One thing you should be really proud of though is that you are reaching out. Just you writing your experiences here is self care. And a tremendous step toward healing. I know it's hard and you been through the most! You are not alone. Glad your here!


Title: Re: Introduction
Post by: Grey Kitty on April 13, 2016, 02:00:15 PM
Hello and welcome BCardona81!

You've found a good place for support--we've been through it ourselves and understand.

I'm glad to see you are posting trying to make things better--even if you are feeling stuck, you can still put your efforts into making the best you can out of the family you have.
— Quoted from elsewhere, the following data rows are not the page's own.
import Mathlib
import Literature.Probability.RandomPlanarGeometry.ChordalRestrictionMarkov
import Literature.Probability.RandomPlanarGeometry.CurveClassStopAtMeasurable
import HarnessLib

/-!
# A.e. uniqueness of the Markov disintegration kernel at one closed set

Crux `AxiomsOfLimit` (stmt-CriticalPhenomena-1370), line `registered`, stub
`stub_markovKernelAEUnique` (lead c5). Theorems only.

The `markov` clause of `ChordalFamily.IsMarkovExtension` at a closed set `F` says that a map
`Q : CurveClass ℂ → Measure (CurveClass ℂ)` disintegrates the finite measure `μ` along the past
`γ ↦ γ.stopAt F` against the future `γ ↦ γ.startFrom F`:
`μ (stopAt F ⁻¹' S ∩ startFrom F ⁻¹' T) = ∫⁻ γ in stopAt F ⁻¹' S, Q (γ.stopAt F) T ∂μ`.
This file proves that two such kernels with measurable evaluations agree, as measures, at the
past `γ.stopAt F` of `μ`-a.e. `γ`.

Proof: push forward to `ρ := μ.map (stopAt F)`; for each measurable `T` the two evaluations have
the same integral over every measurable `S`, hence agree `ρ`-a.e.
(`ae_eq_of_forall_setLIntegral_eq_of_sigmaFinite`); the Borel σ-algebra of the Polish space
`CurveClass ℂ` is generated by a countable set algebra, so `ρ`-a.e. the two (a.e. finite) measures
agree on a countable generating π-system and on `univ`, hence are equal
(`ext_of_generate_finite`); finally pull back along `stopAt F` (`ae_of_ae_map`).

References: O. Kallenberg, *Foundations of Modern Probability* (3rd ed., 2021), Thm. 8.5
(uniqueness of regular conditional distributions). All [folklore].
-/

noncomputable section

open MeasureTheory Set
open scoped ENNReal

namespace Summit.CriticalPhenomena.SAWScalingLimit.Theorems.AxiomsOfLimitKernelClause

open Literature.Probability.RandomPlanarGeometry

namespace AEUnique

/-- **Measure-valued maps that agree a.e. setwise agree a.e.** On a countably generated target,
if `Q₁ p T = Q₂ p T` for `ρ`-a.e. `p`, for every measurable `T`, and `Q₁ p` is a.e. finite, then
`Q₁ p = Q₂ p` for `ρ`-a.e. `p`: a.e. the two measures agree on the countable set algebra generated
by a countable generating family (a π-system generating the σ-algebra) and on `univ`.
[folklore] -/
theorem ae_eq_of_forall_ae_apply_eq {Ω E : Type*} [MeasurableSpace Ω] [MeasurableSpace E]
    [MeasurableSpace.CountablyGenerated E] {ρ : Measure Ω} {Q₁ Q₂ : Ω → Measure E}
    (hfin : ∀ᵐ p ∂ρ, Q₁ p univ < ∞)
    (h : ∀ T : Set E, MeasurableSet T → (fun p => Q₁ p T) =ᵐ[ρ] fun p => Q₂ p T) :
    ∀ᵐ p ∂ρ, Q₁ p = Q₂ p := by
  -- a countable generating set algebra
  set 𝒜 := generateSetAlgebra (MeasurableSpace.countableGeneratingSet E) with h𝒜
  have h𝒜c : 𝒜.Countable :=
    countable_generateSetAlgebra (MeasurableSpace.countable_countableGeneratingSet (α := E))
  have h𝒜gen : ‹MeasurableSpace E› = MeasurableSpace.generateFrom 𝒜 := by
    rw [h𝒜, generateFrom_generateSetAlgebra_eq, MeasurableSpace.generateFrom_countableGeneratingSet]
  have h𝒜meas : ∀ A ∈ 𝒜, MeasurableSet A := fun A hA => by
    have hA' := MeasurableSpace.measurableSet_generateFrom hA
    rwa [← h𝒜gen] at hA'
  have h𝒜pi : IsPiSystem 𝒜 := fun s hs t ht _ => isSetAlgebra_generateSetAlgebra.inter_mem hs ht
  have hall : ∀ᵐ p ∂ρ, ∀ A ∈ 𝒜, Q₁ p A = Q₂ p A := by
    rw [ae_ball_iff h𝒜c]
    intro A hA
    exact h A (h𝒜meas A hA)
  filter_upwards [hall, hfin, h univ MeasurableSet.univ] with p hp hpfin hpuniv
  haveI : IsFiniteMeasure (Q₁ p) := ⟨hpfin⟩
  exact ext_of_generate_finite 𝒜 h𝒜gen h𝒜pi hp hpuniv

/-- **Change of variables for the disintegration integrals**: for measurable `g`, measurable
`S`, and a map `Q` with measurable evaluation at `T`,
`∫⁻ p in S, Q p T ∂(μ.map g) = ∫⁻ γ in g ⁻¹' S, Q (g γ) T ∂μ`. [folklore] -/
theorem setLIntegral_map_apply {Ω E : Type*} [MeasurableSpace Ω] [MeasurableSpace E]
    {μ : Measure Ω} {g : Ω → Ω} (hg : Measurable g) {Q : Ω → Measure E} {T : Set E}
    (hQ : Measurable fun p => Q p T) {S : Set Ω} (hS : MeasurableSet S) :
    ∫⁻ p in S, Q p T ∂(μ.map g) = ∫⁻ γ in g ⁻¹' S, Q (g γ) T ∂μ :=
  setLIntegral_map hS hQ hg

end AEUnique

/-- **A.e. uniqueness of the Markov disintegration kernel.** Let `μ` be a finite measure on curve
classes, `F ⊆ ℂ` closed, and `Q₁, Q₂ : CurveClass ℂ → Measure (CurveClass ℂ)` two maps with
measurable evaluations, both disintegrating `μ` along the past at `F`:
`μ (stopAt F ⁻¹' S ∩ startFrom F ⁻¹' T) = ∫⁻ γ in stopAt F ⁻¹' S, Qᵢ (γ.stopAt F) T ∂μ` for all
measurable `S, T`. Then `Q₁ (γ.stopAt F) = Q₂ (γ.stopAt F)` for `μ`-a.e. `γ` (Kallenberg,
*Foundations of Modern Probability*, uniqueness of regular conditional distributions).
[folklore] -/
theorem stub_markovKernelAEUnique : ∀ (μ : MeasureTheory.Measure (Literature.Probability.RandomPlanarGeometry.CurveClass ℂ)) [MeasureTheory.IsFiniteMeasure μ] (F : Set ℂ), IsClosed F → ∀ (Q₁ Q₂ : Literature.Probability.RandomPlanarGeometry.CurveClass ℂ → MeasureTheory.Measure (Literature.Probability.RandomPlanarGeometry.CurveClass ℂ)), (∀ T : Set (Literature.Probability.RandomPlanarGeometry.CurveClass ℂ), MeasurableSet T → Measurable fun p : Literature.Probability.RandomPlanarGeometry.CurveClass ℂ => Q₁ p T) → (∀ T : Set (Literature.Probability.RandomPlanarGeometry.CurveClass ℂ), MeasurableSet T → Measurable fun p : Literature.Probability.RandomPlanarGeometry.CurveClass ℂ => Q₂ p T) → (∀ S T : Set (Literature.Probability.RandomPlanarGeometry.CurveClass ℂ), MeasurableSet S → MeasurableSet T → μ (Literature.Probability.RandomPlanarGeometry.CurveClass.stopAt F ⁻¹' S ∩ Literature.Probability.RandomPlanarGeometry.CurveClass.startFrom F ⁻¹' T) = MeasureTheory.lintegral (μ.restrict (Literature.Probability.RandomPlanarGeometry.CurveClass.stopAt F ⁻¹' S)) (fun γ => Q₁ (γ.stopAt F) T)) → (∀ S T : Set (Literature.Probability.RandomPlanarGeometry.CurveClass ℂ), MeasurableSet S → MeasurableSet T → μ (Literature.Probability.RandomPlanarGeometry.CurveClass.stopAt F ⁻¹' S ∩ Literature.Probability.RandomPlanarGeometry.CurveClass.startFrom F ⁻¹' T) = MeasureTheory.lintegral (μ.restrict (Literature.Probability.RandomPlanarGeometry.CurveClass.stopAt F ⁻¹' S)) (fun γ => Q₂ (γ.stopAt F) T)) → Filter.Eventually (fun γ : Literature.Probability.RandomPlanarGeometry.CurveClass ℂ => Q₁ (γ.stopAt F) = Q₂ (γ.stopAt F)) (MeasureTheory.ae μ) := by
  intro μ _ F hF Q₁ Q₂ hQ₁ hQ₂ h₁ h₂
  have hg : Measurable (CurveClass.stopAt F : CurveClass ℂ → CurveClass ℂ) :=
    CurveClass.measurable_stopAt hF
  -- setwise a.e. agreement on the law `μ.map (stopAt F)` of the past
  have hae : ∀ T : Set (CurveClass ℂ), MeasurableSet T →
      (fun p => Q₁ p T) =ᵐ[μ.map (CurveClass.stopAt F)] fun p => Q₂ p T := by
    intro T hT
    refine ae_eq_of_forall_setLIntegral_eq_of_sigmaFinite (hQ₁ T hT) (hQ₂ T hT) fun S hS _ => ?_
    rw [AEUnique.setLIntegral_map_apply hg (hQ₁ T hT) hS,
      AEUnique.setLIntegral_map_apply hg (hQ₂ T hT) hS, ← h₁ S T hS hT, ← h₂ S T hS hT]
  -- a.e. finiteness of the total mass
  have hfin : ∀ᵐ p ∂(μ.map (CurveClass.stopAt F)), Q₁ p univ < ∞ := by
    refine ae_lt_top (hQ₁ _ MeasurableSet.univ) ?_
    have huniv := AEUnique.setLIntegral_map_apply (μ := μ) hg (hQ₁ _ MeasurableSet.univ)
      MeasurableSet.univ
    rw [Measure.restrict_univ] at huniv
    rw [huniv, ← h₁ univ univ MeasurableSet.univ MeasurableSet.univ]
    exact measure_ne_top μ _
  exact ae_of_ae_map hg.aemeasurable (AEUnique.ae_eq_of_forall_ae_apply_eq hfin hae)

end Summit.CriticalPhenomena.SAWScalingLimit.Theorems.AxiomsOfLimitKernelClause

end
I also find it hard to "validate" the people particularly my spouse when he is the single person who has caused me so much pain at times. I have also found that I am running out of empathy

Validating people who are angry and harming you is VERY hard. Even people who have a lot of practice at validating and are very good have trouble, and even then, it often doesn't work well.

In addition, sincerely validating somebody when you are feeling hurt or angry almost never works. Especially a pwBPD. They are very sensitive to emotions, and "smell" it.

I find it better to notice how I'm feeling, and try to take space away to care for myself if I can instead. When you are in a better frame of mind yourself, you have a lot more ability to improve your relationship with a difficult person.

 Hang in there, and keep posting your story--it really helps.